<<<<

import Summits.QuantumAdvantage.QuantumAdvantage.Theorems.WbwThesis.Negative.LoadBearing
import Literature.Computability.Complexity.CountingHierarchyProofs

/-!
# `WbwThesis` (stmt-QuantumAdvantage-2238) — II: the guessing bound, bounded answers refuted, planted ⇒ one-way

Sequel of `LoadBearing.lean` (I); same provenance (refuter work file
`Summits/QuantumAdvantage/QuantumAdvantage/Cruxes/WbwThesis/Disproof.lean`, cycle 1). Sorry-free; no Theses
decl is asserted positively.

* §3 GUESSING BOUND: the coin-echo adversary `guess q` is PPT (`guess_isPPT`, the tree's second pair
  projection) and outputs a string with prefix `a` with probability exactly `2^{-|a|}` (`guess_pr`); hence
  any pair satisfying (C) has `E_{s ∈ {0,1}ⁿ}[2^{-|ans s|}]` negligible (`answerLength_decay_of_clauseC`),
  `O(log n)`-bit answers on all seeds of infinitely many lengths kill (C) (`clauseC_false_of_log_answers`),
  and the "decision-type" variant of X with answers of BOUNDED length is FALSE
  (`not_wbwThesisBoundedAnswers`) — X is irreducibly a search statement.
* §4 PLANTED ⇒ ONE-WAY: with `ans ∈ FP` in addition (every planted generator, e.g. the glued-trees
  witness `ans s = name_k(EXIT)`), (Q)+(C) make `gen` a strong one-way function
  (`isOneWay_gen_of_planted`, `exists_isOneWay_of_wbwThesisPlanted`; Goldreich 2001, Def. 2.2.1): the
  planted thesis is an OWF-strength hypothesis, and "the instance hides the seed" is a necessary condition
  on the generator of crux `WbwObfuscatedGluedTrees`, checkable without any iO security notion.
-/

set_option linter.dupNamespace false

namespace Summit.QuantumAdvantage.QuantumAdvantage.Theorems.WbwThesis.Negative

open Literature.Computability.Cryptography Literature.Computability.Complexity
open _root_.Computability Filter Asymptotics

/-! ## §3 GUESSING BOUND: answers must be long; bounded-length ("decision-type") variants are false -/

/-- Evaluation of an `ℕ`-polynomial is monotone (local copy of a tree folklore lemma). [folklore] -/
theorem eval_mono_nat (q : Polynomial ℕ) {a b : ℕ} (h : a ≤ b) : q.eval a ≤ q.eval b := by
  induction q using Polynomial.induction_on' with
  | add p q hp hq => simp only [Polynomial.eval_add]; exact Nat.add_le_add hp hq
  | monomial n c =>
    simp only [Polynomial.eval_monomial]
    exact Nat.mul_le_mul_left c (Nat.pow_le_pow_left h n)

/-- The COIN-ECHO (guessing) adversary with coin budget `q`: output the coin string. [folklore] -/
def guess (q : Polynomial ℕ) : RandAlg (List Bool) (List Bool) where
  run _ r := r
  coinLen m := q.eval m

/-- The guessing adversary is PPT (`⟨x, r⟩ ↦ r` is the tree's second pair projection
`polyTimeComputable_snd_holds`; coin budget `q`). [folklore] -/
theorem guess_isPPT (q : Polynomial ℕ) : IsPPT (guess q) id := by
  refine ⟨?_, q, fun n => le_rfl⟩
  exact PolyTimeComputable.of_encode_eq (f := (Prod.snd : List Bool × List Bool → List Bool))
    (fun w : List Bool × List Bool => w) (fun _ => rfl) (fun _ => rfl) polyTimeComputable_snd_holds

/-- Exactly one string of length `|a|` equals `a`: `Pr_{r ∈ {0,1}^{|a|}}[r = a] = 2^{-|a|}`. [folklore] -/
theorem uniformProb_singleton_self (a : List Bool) :
    uniformProb a.length ({a} : Set (List Bool)) = 2⁻¹ ^ a.length := by
  classical
  have hcard : ∀ (inst : DecidablePred fun r : List.Vector Bool a.length => r.toList ∈ ({a} : Set (List Bool))),
      (@Finset.filter _ (fun r : List.Vector Bool a.length => r.toList ∈ ({a} : Set (List Bool))) inst
        Finset.univ).card = 1 := by
    intro inst
    rw [Finset.card_eq_one]
    refine ⟨⟨a, rfl⟩, Finset.ext fun r => ?_⟩
    simp only [Finset.mem_filter, Finset.mem_univ, true_and, Set.mem_singleton_iff,
      Finset.mem_singleton]
    exact ⟨fun h => List.Vector.eq _ _ h, fun h => h ▸ rfl⟩
  unfold uniformProb
  rw [hcard, Nat.cast_one, one_div, inv_pow]

/-- **Success probability of guessing**: on any input `z`, the coin-echo adversary outputs a string
with prefix `a` with probability exactly `2^{-|a|}`, provided its coin budget covers `|a|`.
[folklore] -/
theorem guess_pr (q : Polynomial ℕ) (z a : List Bool) (ha : a.length ≤ q.eval z.length) :
    (guess q).pr id z {y | a <+: y} = 2⁻¹ ^ a.length := by
  rw [pr_eq_uniformProb']
  have hE : {r : List Bool | (guess q).run z r ∈ {y : List Bool | a <+: y}} =
      {r | r.take a.length ∈ ({a} : Set (List Bool))} := by
    ext r
    simp only [guess, Set.mem_setOf_eq, Set.mem_singleton_iff]
    rw [List.prefix_iff_eq_take]
    exact eq_comm
  rw [hE]
  exact (uniformProb_take_of_le ha _).trans (uniformProb_singleton_self a)

/-- **Answer-length decay is necessary.** If `|ans s| ≤ p(|gen s|)` for all `s` (in X: equality) and
clause (C) holds for `(gen, ans)`, then `n ↦ E_{s ∈ {0,1}ⁿ}[2^{-|ans s|}]` decays superpolynomially:
it IS the success probability of the PPT guessing adversary with coin budget `p` (the instance
`⟨1ⁿ, gen s⟩` is longer than `gen s`, so the budget `p(|⟨1ⁿ, gen s⟩|) ≥ p(|gen s|) ≥ |ans s|`
suffices). [folklore] -/
theorem answerLength_decay_of_clauseC {gen ans : List Bool → List Bool} {p : Polynomial ℕ}
    (hp : ∀ s, (ans s).length ≤ p.eval (gen s).length) (hC : ClauseC gen ans) :
    SuperpolynomialDecay atTop (fun n : ℕ => (n : ℝ))
      (fun n : ℕ => uniformAvg n fun s => (2⁻¹ : ℝ) ^ (ans s).length) := by
  have h := hC (guess p) (guess_isPPT p)
  refine (congrArg (SuperpolynomialDecay atTop (fun n : ℕ => (n : ℝ))) (funext fun n => ?_)).mp h
  refine congrArg (fun g => uniformAvg n g) (funext fun s => guess_pr p _ _ ((hp s).trans ?_))
  exact eval_mono_nat p (by simp)

/-- **Short answers kill (C).** If on infinitely many lengths `n` EVERY seed of length `n` has an answer
of at most `k · log₂ n` bits, clause (C) fails (guessing succeeds with probability `≥ n^{-k}` there).
[folklore] -/
theorem clauseC_false_of_log_answers {gen ans : List Bool → List Bool} {p : Polynomial ℕ}
    (hp : ∀ s, (ans s).length ≤ p.eval (gen s).length) (k : ℕ)
    (h : ∃ᶠ n in atTop, ∀ s : List Bool, s.length = n → (ans s).length ≤ k * Nat.log 2 n) :
    ¬ ClauseC gen ans := by
  intro hC
  have hdec := (answerLength_decay_of_clauseC hp hC) k
  -- along the frequent lengths, `n^k * avg ≥ 1`
  have hfreq : ∃ᶠ n : ℕ in atTop, (1 : ℝ) ≤ (n : ℝ) ^ k * uniformAvg n fun s => (2⁻¹ : ℝ) ^ (ans s).length := by
    refine (h.and_eventually (eventually_ge_atTop 1)).mono fun n ⟨hn, hn1⟩ => ?_
    have hpt : ∀ s : List Bool, s.length = n → (1 : ℝ) ≤ (n : ℝ) ^ k * (2⁻¹ : ℝ) ^ (ans s).length := by
      intro s hs
      have h2 : (2⁻¹ : ℝ) ^ (k * Nat.log 2 n) ≤ (2⁻¹ : ℝ) ^ (ans s).length :=
        pow_le_pow_of_le_one (by norm_num) (by norm_num) (hn s hs)
      have h3 : (1 : ℝ) ≤ (n : ℝ) ^ k * (2⁻¹ : ℝ) ^ (k * Nat.log 2 n) := by
        rw [pow_mul', ← mul_pow, inv_pow, ← div_eq_mul_inv]
        refine one_le_pow₀ ?_
        rw [le_div_iff₀ (by positivity), one_mul]
        exact_mod_cast Nat.pow_log_le_self 2 (by omega)
      exact h3.trans (mul_le_mul_of_nonneg_left h2 (by positivity))
    calc (1 : ℝ) = uniformAvg n fun _ => 1 := by
            simp [uniformAvg, card_vector]
      _ ≤ uniformAvg n fun s => (n : ℝ) ^ k * (2⁻¹ : ℝ) ^ (ans s).length := by
            unfold uniformAvg
            exact div_le_div_of_nonneg_right (Finset.sum_le_sum fun x _ => hpt x.toList (by simp))
              (by positivity)
      _ = (n : ℝ) ^ k * uniformAvg n fun s => (2⁻¹ : ℝ) ^ (ans s).length := by
            simp only [uniformAvg, ← Finset.mul_sum, mul_div_assoc]
  have hev : ∀ᶠ n : ℕ in atTop, (n : ℝ) ^ k * uniformAvg n (fun s => (2⁻¹ : ℝ) ^ (ans s).length) < 1 :=
    hdec.eventually (gt_mem_nhds one_pos)
  obtain ⟨n, hn, hlt⟩ := (hfreq.and_eventually hev).exists
  exact absurd hlt (not_lt.2 hn)

/-- **The bounded-answer ("decision-type") variant of X is false** — `WbwThesis` with the polynomial
answer length replaced by a CONSTANT BOUND `|ans s| ≤ k`, whatever `gen` and the quantum family: guessing `k`
coins succeeds with probability `≥ 2^{-k}` on every seed, a constant. In particular a ONE-BIT answer
(a planted DECISION problem) can never satisfy (C) as typed — X is irreducibly a search statement,
and the route's passage to promise DECISION problems (`WbwSearchToPromise`) is where worst-case
quantifiers replace the average. [folklore] -/
theorem not_wbwThesisBoundedAnswers :
    ¬ ∃ (gen ans : List Bool → List Bool), PolyTimeComputable id id gen ∧
      (∃ k : ℕ, ∀ s, (ans s).length ≤ k) ∧ ClauseQ gen ans ∧ ClauseC gen ans := by
  rintro ⟨gen, ans, -, ⟨k, hk⟩, -, hC⟩
  have hp : ∀ s, (ans s).length ≤ (Polynomial.C k : Polynomial ℕ).eval (gen s).length := fun s => by
    simpa using hk s
  have hdec := (answerLength_decay_of_clauseC hp hC) 0
  simp only [pow_zero, one_mul] at hdec
  have hev : ∀ᶠ n : ℕ in atTop, uniformAvg n (fun s => (2⁻¹ : ℝ) ^ (ans s).length) < (2⁻¹ : ℝ) ^ k :=
    hdec.eventually (gt_mem_nhds (by positivity))
  obtain ⟨n, hn⟩ := hev.exists
  refine absurd hn (not_lt.2 ?_)
  calc (2⁻¹ : ℝ) ^ k = uniformAvg n fun _ => (2⁻¹ : ℝ) ^ k := by
          simp only [uniformAvg, Finset.sum_const, Finset.card_univ, card_vector, Fintype.card_bool,
            nsmul_eq_mul]
          push_cast
          rw [eq_div_iff (by positivity), mul_comm]
    _ ≤ uniformAvg n fun s => (2⁻¹ : ℝ) ^ (ans s).length := by
          unfold uniformAvg
          exact div_le_div_of_nonneg_right (Finset.sum_le_sum fun x _ =>
            pow_le_pow_of_le_one (by norm_num) (by norm_num) (hk _)) (by positivity)

/-! ## §4 PLANTED ⇒ ONE-WAY: with answers in FP, (Q)+(C) make the generator a one-way function -/

/-- Post-composition of a randomized algorithm with a deterministic map (same coins). [folklore] -/
def postCompose (f : List Bool → List Bool) (A : RandAlg (List Bool) (List Bool)) :
    RandAlg (List Bool) (List Bool) where
  run z r := f (A.run z r)
  coinLen := A.coinLen

/-- PPT is preserved by FP post-processing (tree: `PolyTimeComputable.comp_holds`). [folklore] -/
theorem postCompose_isPPT {f : List Bool → List Bool} (hf : PolyTimeComputable id id f)
    {A : RandAlg (List Bool) (List Bool)} (hA : IsPPT A id) : IsPPT (postCompose f A) id :=
  ⟨PolyTimeComputable.comp_holds hf hA.1, hA.2⟩

/-- Monotonicity of `RandAlg.pr` along an implication between output events of two algorithms with
the same coins: if every coin string that puts `A`'s output in `S` puts `B`'s output in `E`, then
`Pr[A ∈ S] ≤ Pr[B ∈ E]`. [folklore] -/
theorem pr_le_pr_of_imp {A B : RandAlg (List Bool) (List Bool)} (hcoin : A.coinLen = B.coinLen)
    (z : List Bool) {S E : Set (List Bool)} (h : ∀ r, A.run z r ∈ S → B.run z r ∈ E) :
    A.pr id z S ≤ B.pr id z E := by
  classical
  rw [pr_eq_uniformProb', pr_eq_uniformProb', hcoin]
  unfold uniformProb
  refine div_le_div_of_nonneg_right ?_ (by positivity)
  exact_mod_cast Finset.card_le_card fun r hr => by
    simp only [Finset.mem_filter, Finset.mem_univ, true_and, Set.mem_setOf_eq] at hr ⊢
    exact h _ hr

/-- **Planted X makes the generator one-way.** If `gen, ans ∈ FP`, (Q) holds (so answers are a
function of instances, `ans_eq_of_gen_eq`) and (C) holds, then `gen` is a (strong) one-way function:
a PPT inverter `A` finding SOME preimage `s'` of `gen s` with probability `ε(n)` yields the PPT solver
`ans ∘ A` with success `≥ ε(n)` (`ans s' = ans s`), so `ε` is negligible. Consequences: the planted
thesis implies OWF (hence `NP ⊄ BPP`; no unconditional proof), and for the intended witness
(crux `WbwObfuscatedGluedTrees`) "`(iO(N_k), name_k(ENTRANCE))` hides the seed" is a NECESSARY
condition, testable without any iO security notion. [cite: Goldreich2001, Def. 2.2.1] -/
theorem isOneWay_gen_of_planted {gen ans : List Bool → List Bool} (hgen : PolyTimeComputable id id gen)
    (hans : PolyTimeComputable id id ans) {p : Polynomial ℕ}
    (hp : ∀ s, (ans s).length = p.eval (gen s).length) {F : QCircuitFamily cliffordT}
    (hQ : ∀ s, 2 / 3 ≤ F.kernelProb 0 (gen s) {y | ans s <+: y}) (hC : ClauseC gen ans) :
    IsOneWay gen := by
  refine ⟨hgen, fun A hA => ?_⟩
  have hB := hC (postCompose ans A) (postCompose_isPPT hans hA)
  refine hB.trans_abs_le fun n => ?_
  rw [abs_of_nonneg (invertProb_nonneg _ _ _),
    abs_of_nonneg (uniformAvg_nonneg fun _ => RandAlg.pr_nonneg _ _ _ _)]
  unfold invertProb uniformAvg
  refine div_le_div_of_nonneg_right (Finset.sum_le_sum fun x _ => ?_) (by positivity)
  dsimp only
  refine pr_le_pr_of_imp (A := A) (B := postCompose ans A) rfl _ fun r hr => ?_
  have e : ans (A.run (boolPair (unaryEncodeNat n) (gen x.toList)) r) = ans x.toList :=
    ans_eq_of_gen_eq hp hQ hr
  show ans x.toList <+: ans (A.run (boolPair (unaryEncodeNat n) (gen x.toList)) r)
  exact ⟨[], by rw [List.append_nil, e]⟩

/-- **Planted X ⇒ one-way functions exist.** The PLANTED thesis is X with, in addition, `ans ∈ FP`
(answers efficiently computable from the seed, as for every planted generator, e.g.
`ans s = name_k(EXIT)`; it implies X by dropping the conjunct). So the planted thesis (the form every
intended witness has, is at least as strong as `∃ OWF` and admits no unconditional proof; dually an unconditional
refutation of X refutes every planted witness, e.g. every FP-samplable average-case-hard DLOG
generator, by §1). [cite: Goldreich2001, Def. 2.2.1] -/
theorem exists_isOneWay_of_wbwThesisPlanted
    (h : ∃ (gen ans : List Bool → List Bool), PolyTimeComputable id id gen ∧ PolyTimeComputable id id ans ∧
      (∃ p : Polynomial ℕ, ∀ s, (ans s).length = p.eval (gen s).length) ∧
      ClauseQ gen ans ∧ ClauseC gen ans) :
    ∃ f, IsOneWay f := by
  obtain ⟨gen, ans, hgen, hans, ⟨p, hp⟩, ⟨F, -, -, hQ⟩, hC⟩ := h
  exact ⟨gen, isOneWay_gen_of_planted hgen hans hp hQ hC⟩

end Summit.QuantumAdvantage.QuantumAdvantage.Theorems.WbwThesis.Negative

>>>>

Work instruction:
Go through the data and return each line where the word "Complexity" appears.

Answer to the exercise:
import Literature.Computability.Complexity.CountingHierarchyProofs
open Literature.Computability.Cryptography Literature.Computability.Complexity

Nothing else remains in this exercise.